▸ **Records for this task**
*** Block opens ***
import Mathlib
import Summits.Ventures.PercRepro2.Defs
import Summits.Ventures.PercRepro2.Independence
import Summits.Ventures.PercRepro2.Harris
import Summits.Ventures.PercRepro2.Graph
import Summits.Ventures.PercRepro2.Exploration
import Summits.Ventures.PercRepro2.Events
import Summits.Ventures.PercRepro2.FourFunctions
import Summits.Ventures.PercRepro2.Induced
import Summits.Ventures.PercRepro2.Frontier
import Summits.Ventures.PercRepro2.ObsIndependence
import Summits.Ventures.PercRepro2.BHK
import Summits.Ventures.PercRepro2.BHKEvents
import Summits.Ventures.PercRepro2.MultiSource
import Summits.Ventures.PercRepro2.OrderPreservation
import Summits.Ventures.PercRepro2.SeedSet
import Summits.Ventures.PercRepro2.MultiSourceFun
import Summits.Ventures.PercRepro2.CrossRootT
import Summits.Ventures.PercRepro2.VdBKahn
import Summits.Ventures.PercRepro2.HullDefs
import Summits.Ventures.PercRepro2.CCTRootEdge
import Summits.Ventures.PercRepro2.R1Rung
import Summits.Ventures.PercRepro2.CC2Rung
import Summits.Ventures.PercRepro2.PASubDefs
import Summits.Ventures.PercRepro2.PASub
import Summits.Ventures.PercRepro2.HalfN
import Summits.Ventures.PercRepro2.PAK
import Summits.Ventures.PercRepro2.CCTLin
import Summits.Ventures.PercRepro2.BasePrime
import Summits.Ventures.PercRepro2.BasePendant

/-!
# (L1-K) at an unmarked pendant edge is a theorem: it is (PA-K) (blind cell PercRepro2, typer-1;
lead g11 14:08:43Z "(L1-K) ↦ (RB-T) … `L1K` at a pendant edge — worth the identity lemma
`L1K_pendant_iff`"; ASSIGNMENTS v11.12 typer item (2))

Let `e = {l, u}` be a pendant edge whose leaf `l` carries no other edge and is unmarked
(`l ∉ {s, a, b} ∪ T`). Pinning `e` then changes no connection among the other vertices
(`conn_update_leaf_iff`), so the `e`-closed masses of `CCTLin.L1K` equal the `e`-open ones:
`P₀ = P₁ = Σ λ₁`, `F₀ᵃ = F₁ᵃ = Σ x₁ λ₁`, `F₀ᵇ = F₁ᵇ = Σ y₁ λ₁` (`massP_update_zero_eq_one`,
`massF_update_zero_eq_one`, `sum_lambda_eq`, `sum_x_lambda_eq`). The cleared (L1-K) expression
collapses to

  `P₀² Σx₁y₁λ₁ − P₀(F₀ᵃ Σy₁λ₁ + F₀ᵇ Σx₁λ₁) + F₀ᵃF₀ᵇ Σλ₁ = Σλ₁ · (Σx₁y₁λ₁ · Σλ₁ − Σx₁λ₁ · Σy₁λ₁)`

(`L1K_pendant_expr_eq`), i.e. `P(R_T) · Cov_{λ}(x, y)` — the lead's (RB-T)
`P(R_T) Σ_{W∌s} x(W)y(W)λ(W) ≥ (Σxλ)(Σyλ)` — which is exactly `PAK.paK`. Hence

* **`L1K_pendant`**: (L1-K) holds at every unmarked pendant edge (all `n`, all weights);
* **`L1K_pendant_iff`**: with `P(R_T) > 0`, (L1-K) at such an edge is *equivalent* to (RB-T).

Consequence (with `CCTLin.CC2_of_L1K`): the first rung (CC-T) holds at every unmarked pendant edge.
-/

namespace Summit.Ventures.PercRepro2

namespace L1KPendant

open PASub HalfN TwoSetRung CCTLin

open scoped Classical

variable {V : Type*} {E : Type*} [Fintype E] [DecidableEq E] [Fintype V] [DecidableEq V]
  {R : Type*} [Field R] [LinearOrder R] [IsStrictOrderedRing R]

variable (p : E → R) (ends : E → Sym2 V) (e : E) (s : V) (T : Finset V)

/-! ## The `e`-open masses as partition sums over `{K⁺ = W}` -/

omit [DecidableEq V] [LinearOrder R] [IsStrictOrderedRing R] in
/-- `Σ_{W∌s} x₁(W) λ₁(W) = F₁ᵃ = P_{p[e↦1]}(R_T ∩ {s ↔ a})`. -/
lemma sum_x_lambda_eq (a : V) :
    (∑ W : Set V, if s ∉ W then
        prob p (XdelP ends e s W a) * prob p (KEvent ends e T W) else 0) =
      massF (Function.update p e 1) ends s {a} T := by
  rw [massF_update_one_eq, prob_inter_Rplus_eq_sum]
  refine Finset.sum_congr rfl fun W _ => ?_
  by_cases hs : s ∉ W
  · rw [if_pos hs, if_pos hs, ← prob_XdelP_inter_KEvent]
    congr 1
    ext ω
    simp only [Set.mem_inter_iff]
    constructor
    · rintro ⟨hx, hK⟩; exact ⟨(mem_Xplus_iff_of_K ends e s T hK hs a).2 hx, hK⟩
    · rintro ⟨hx, hK⟩; exact ⟨(mem_Xplus_iff_of_K ends e s T hK hs a).1 hx, hK⟩
  · rw [if_neg hs, if_neg hs]

omit [DecidableEq V] [LinearOrder R] [IsStrictOrderedRing R] in
/-- `Σ_{W∌s} λ₁(W) = P₁ = P_{p[e↦1]}(R_T)`. -/
lemma sum_lambda_eq :
    (∑ W : Set V, if s ∉ W then prob p (KEvent ends e T W) else 0) =
      massP (Function.update p e 1) ends s T := by
  rw [massP_update_one_eq]
  have h := prob_inter_Rplus_eq_sum p ends e s T Set.univ
  rw [Set.univ_inter] at h
  rw [h]
  refine Finset.sum_congr rfl fun W _ => ?_
  rw [Set.univ_inter]

/-! ## Pinning an unmarked pendant edge does not move the masses -/

omit [Fintype V] [DecidableEq V] [LinearOrder R] [IsStrictOrderedRing R] in
/-- `P₀ = P₁` at a pendant edge `e = {l, u}` whose leaf `l` is neither the root nor in `T`. -/
lemma massP_update_zero_eq_one {l u : V} (hf : ends e = s(l, u))
    (hleaf : ∀ e', l ∈ ends e' → e' = e) (hlu : l ≠ u) (hls : l ≠ s) (hlT : l ∉ T) :
    massP (Function.update p e 0) ends s T = massP (Function.update p e 1) ends s T := by
  unfold massP
  rw [CCT.prob_update_zero_eq, CCT.prob_update_one_eq]
  congr 1
  ext ω
  simp only [Set.mem_setOf_eq, avoidAll]
  have key : ∀ (c : Bool) (x : V), x ∈ T →
      (Conn ends (Function.update ω e c) s x ↔ Conn ends ω s x) :=
    fun c x hx => conn_update_leaf_iff hf hleaf hlu c hls.symm (fun hxl => hlT (hxl ▸ hx))
  constructor
  · intro h x hx
    rw [key true x hx, ← key false x hx]
    exact h x hx
  · intro h x hx
    rw [key false x hx, ← key true x hx]
    exact h x hx

omit [Fintype V] [DecidableEq V] [LinearOrder R] [IsStrictOrderedRing R] in
/-- `F₀ᵃ = F₁ᵃ` at a pendant edge `e = {l, u}` whose leaf `l` is not `s`, not `a`, not in `T`. -/
lemma massF_update_zero_eq_one {l u : V} (hf : ends e = s(l, u))
    (hleaf : ∀ e', l ∈ ends e' → e' = e) (hlu : l ≠ u) (hls : l ≠ s) (hlT : l ∉ T) {a : V}
    (hla : l ≠ a) :
    massF (Function.update p e 0) ends s {a} T = massF (Function.update p e 1) ends s {a} T := by
  unfold massF
  rw [CCT.prob_update_zero_eq, CCT.prob_update_one_eq]
  congr 1
  ext ω
  simp only [Set.mem_setOf_eq, Set.mem_inter_iff, avoidAll, connAll, Finset.mem_singleton,
    forall_eq]
  have key : ∀ (c : Bool) (x : V), x ≠ l →
      (Conn ends (Function.update ω e c) s x ↔ Conn ends ω s x) :=
    fun c x hx => conn_update_leaf_iff hf hleaf hlu c hls.symm hx
  constructor
  · rintro ⟨h, ha⟩
    refine ⟨fun x hx => ?_, ?_⟩
    · rw [key true x (fun hxl => hlT (hxl ▸ hx)), ← key false x (fun hxl => hlT (hxl ▸ hx))]
      exact h x hx
    · rw [key true a hla.symm, ← key false a hla.symm]
      exact ha
  · rintro ⟨h, ha⟩
    refine ⟨fun x hx => ?_, ?_⟩
    · rw [key false x (fun hxl => hlT (hxl ▸ hx)), ← key true x (fun hxl => hlT (hxl ▸ hx))]
      exact h x hx
    · rw [key false a hla.symm, ← key true a hla.symm]
      exact ha

/-! ## (L1-K) at an unmarked pendant edge -/

omit [DecidableEq V] [LinearOrder R] [IsStrictOrderedRing R] in
/-- The cleared (L1-K) expression at an unmarked pendant edge equals `Σλ₁ · (Σx₁y₁λ₁·Σλ₁ − Σx₁λ₁·Σy₁λ₁)`
= `P(R_T) · Cov_{λ₁}(x₁, y₁)`, the lead's (RB-T) form. -/
theorem L1K_pendant_expr_eq {l u : V} (hf : ends e = s(l, u))
    (hleaf : ∀ e', l ∈ ends e' → e' = e) (hlu : l ≠ u) (hls : l ≠ s) (hlT : l ∉ T) {a b : V}
    (hla : l ≠ a) (hlb : l ≠ b) :
    massP (Function.update p e 0) ends s T ^ 2 *
        (∑ W : Set V, if s ∉ W then
          prob p (XdelP ends e s W a) * prob p (XdelP ends e s W b) * prob p (KEvent ends e T W)
          else 0) -
      massP (Function.update p e 0) ends s T *
        (massF (Function.update p e 0) ends s {a} T *
            (∑ W : Set V, if s ∉ W then prob p (XdelP ends e s W b) * prob p (KEvent ends e T W)
              else 0) +
          massF (Function.update p e 0) ends s {b} T *
            (∑ W : Set V, if s ∉ W then prob p (XdelP ends e s W a) * prob p (KEvent ends e T W)
              else 0)) +
      massF (Function.update p e 0) ends s {a} T * massF (Function.update p e 0) ends s {b} T *
        (∑ W : Set V, if s ∉ W then prob p (KEvent ends e T W) else 0) =
    (∑ W : Set V, if s ∉ W then prob p (KEvent ends e T W) else 0) *
      ((∑ W : Set V, if s ∉ W then
          prob p (XdelP ends e s W a) * prob p (XdelP ends e s W b) * prob p (KEvent ends e T W)
          else 0) *
        (∑ W : Set V, if s ∉ W then prob p (KEvent ends e T W) else 0) -
      (∑ W : Set V, if s ∉ W then prob p (XdelP ends e s W a) * prob p (KEvent ends e T W)
          else 0) *
        (∑ W : Set V, if s ∉ W then prob p (XdelP ends e s W b) * prob p (KEvent ends e T W)
          else 0)) := by
  rw [massP_update_zero_eq_one p ends e s T hf hleaf hlu hls hlT,
    massF_update_zero_eq_one p ends e s T hf hleaf hlu hls hlT hla,
    massF_update_zero_eq_one p ends e s T hf hleaf hlu hls hlT hlb,
    ← sum_lambda_eq, ← sum_x_lambda_eq p ends e s T a, ← sum_x_lambda_eq p ends e s T b]
  ring

/-- **(L1-K) holds at every unmarked pendant edge** (`e = {l, u}`, `l` a leaf with
`l ∉ {s, a, b} ∪ T`): the cleared expression is `Σλ₁ · (Σλ₁·Σx₁y₁λ₁ − Σx₁λ₁·Σy₁λ₁) ≥ 0` by
`PAK.paK` (BHK + decreasing functionals). With `CCTLin.CC2_of_L1K` this gives (CC-T) there. -/
theorem L1K_pendant (hp : IsProbVec p) {l u : V} (hf : ends e = s(l, u))
    (hleaf : ∀ e', l ∈ ends e' → e' = e) (hlu : l ≠ u) (hls : l ≠ s) (hlT : l ∉ T) {a b : V}
    (hla : l ≠ a) (hlb : l ≠ b) : L1K p ends e s T a b := by
  unfold L1K
  rw [L1K_pendant_expr_eq p ends e s T hf hleaf hlu hls hlT hla hlb]
  have hS1 : 0 ≤ ∑ W : Set V, if s ∉ W then prob p (KEvent ends e T W) else 0 :=
    Finset.sum_nonneg fun W _ => by
      split_ifs <;> first | exact prob_nonneg hp _ | exact le_rfl
  exact mul_nonneg hS1 (sub_nonneg.2 (PAK.paK p ends e s T hp a b))

omit [DecidableEq V] in
/-- **`L1K_pendant_iff`**: at an unmarked pendant edge with `P(R_T) = Σλ₁ > 0`, (L1-K) is
*equivalent* to the lead's (RB-T) `(Σx₁λ₁)(Σy₁λ₁) ≤ (Σx₁y₁λ₁)(Σλ₁)` (= `PAK.paK`). -/
theorem L1K_pendant_iff {l u : V} (hf : ends e = s(l, u))
    (hleaf : ∀ e', l ∈ ends e' → e' = e) (hlu : l ≠ u) (hls : l ≠ s) (hlT : l ∉ T) {a b : V}
    (hla : l ≠ a) (hlb : l ≠ b)
    (hpos : 0 < ∑ W : Set V, if s ∉ W then prob p (KEvent ends e T W) else 0) :
    L1K p ends e s T a b ↔
      (∑ W : Set V, if s ∉ W then prob p (XdelP ends e s W a) * prob p (KEvent ends e T W)
          else 0) *
        (∑ W : Set V, if s ∉ W then prob p (XdelP ends e s W b) * prob p (KEvent ends e T W)
          else 0) ≤
      (∑ W : Set V, if s ∉ W then
          prob p (XdelP ends e s W a) * prob p (XdelP ends e s W b) * prob p (KEvent ends e T W)
          else 0) *
        (∑ W : Set V, if s ∉ W then prob p (KEvent ends e T W) else 0) := by
  unfold L1K
  rw [L1K_pendant_expr_eq p ends e s T hf hleaf hlu hls hlT hla hlb]
  constructor
  · intro h
    exact sub_nonneg.1 (nonneg_of_mul_nonneg_right h hpos)
  · intro h
    exact mul_nonneg hpos.le (sub_nonneg.2 h)

/-- Corollary: the first rung (CC-T) `TwoSetRung.CC2 p ends e s {a} {b} T T` holds at every
unmarked pendant edge. -/
theorem CC2_pendant (hp : IsProbVec p) {l u : V} (hf : ends e = s(l, u))
    (hleaf : ∀ e', l ∈ ends e' → e' = e) (hlu : l ≠ u) (hls : l ≠ s) (hlT : l ∉ T) {a b : V}
    (hla : l ≠ a) (hlb : l ≠ b) : CC2 p ends e s {a} {b} T T :=
  CC2_of_L1K p ends e s T hp a b (L1K_pendant p ends e s T hp hf hleaf hlu hls hlT hla hlb)

end L1KPendant

end Summit.Ventures.PercRepro2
*** Block closes ***
▸ **Work instructions**
All lines above from the line with "the cleared expression" through the line with "exact mul_nonneg hS1", both included, are to be set down exactly, with nothing else.

▸ **Result of the exercise**
`l ∉ {s, a, b} ∪ T`): the cleared expression is `Σλ₁ · (Σλ₁·Σx₁y₁λ₁ − Σx₁λ₁·Σy₁λ₁) ≥ 0` by
`PAK.paK` (BHK + decreasing functionals). With `CCTLin.CC2_of_L1K` this gives (CC-T) there. -/
theorem L1K_pendant (hp : IsProbVec p) {l u : V} (hf : ends e = s(l, u))
    (hleaf : ∀ e', l ∈ ends e' → e' = e) (hlu : l ≠ u) (hls : l ≠ s) (hlT : l ∉ T) {a b : V}
    (hla : l ≠ a) (hlb : l ≠ b) : L1K p ends e s T a b := by
  unfold L1K
  rw [L1K_pendant_expr_eq p ends e s T hf hleaf hlu hls hlT hla hlb]
  have hS1 : 0 ≤ ∑ W : Set V, if s ∉ W then prob p (KEvent ends e T W) else 0 :=
    Finset.sum_nonneg fun W _ => by
      split_ifs <;> first | exact prob_nonneg hp _ | exact le_rfl
  exact mul_nonneg hS1 (sub_nonneg.2 (PAK.paK p ends e s T hp a b))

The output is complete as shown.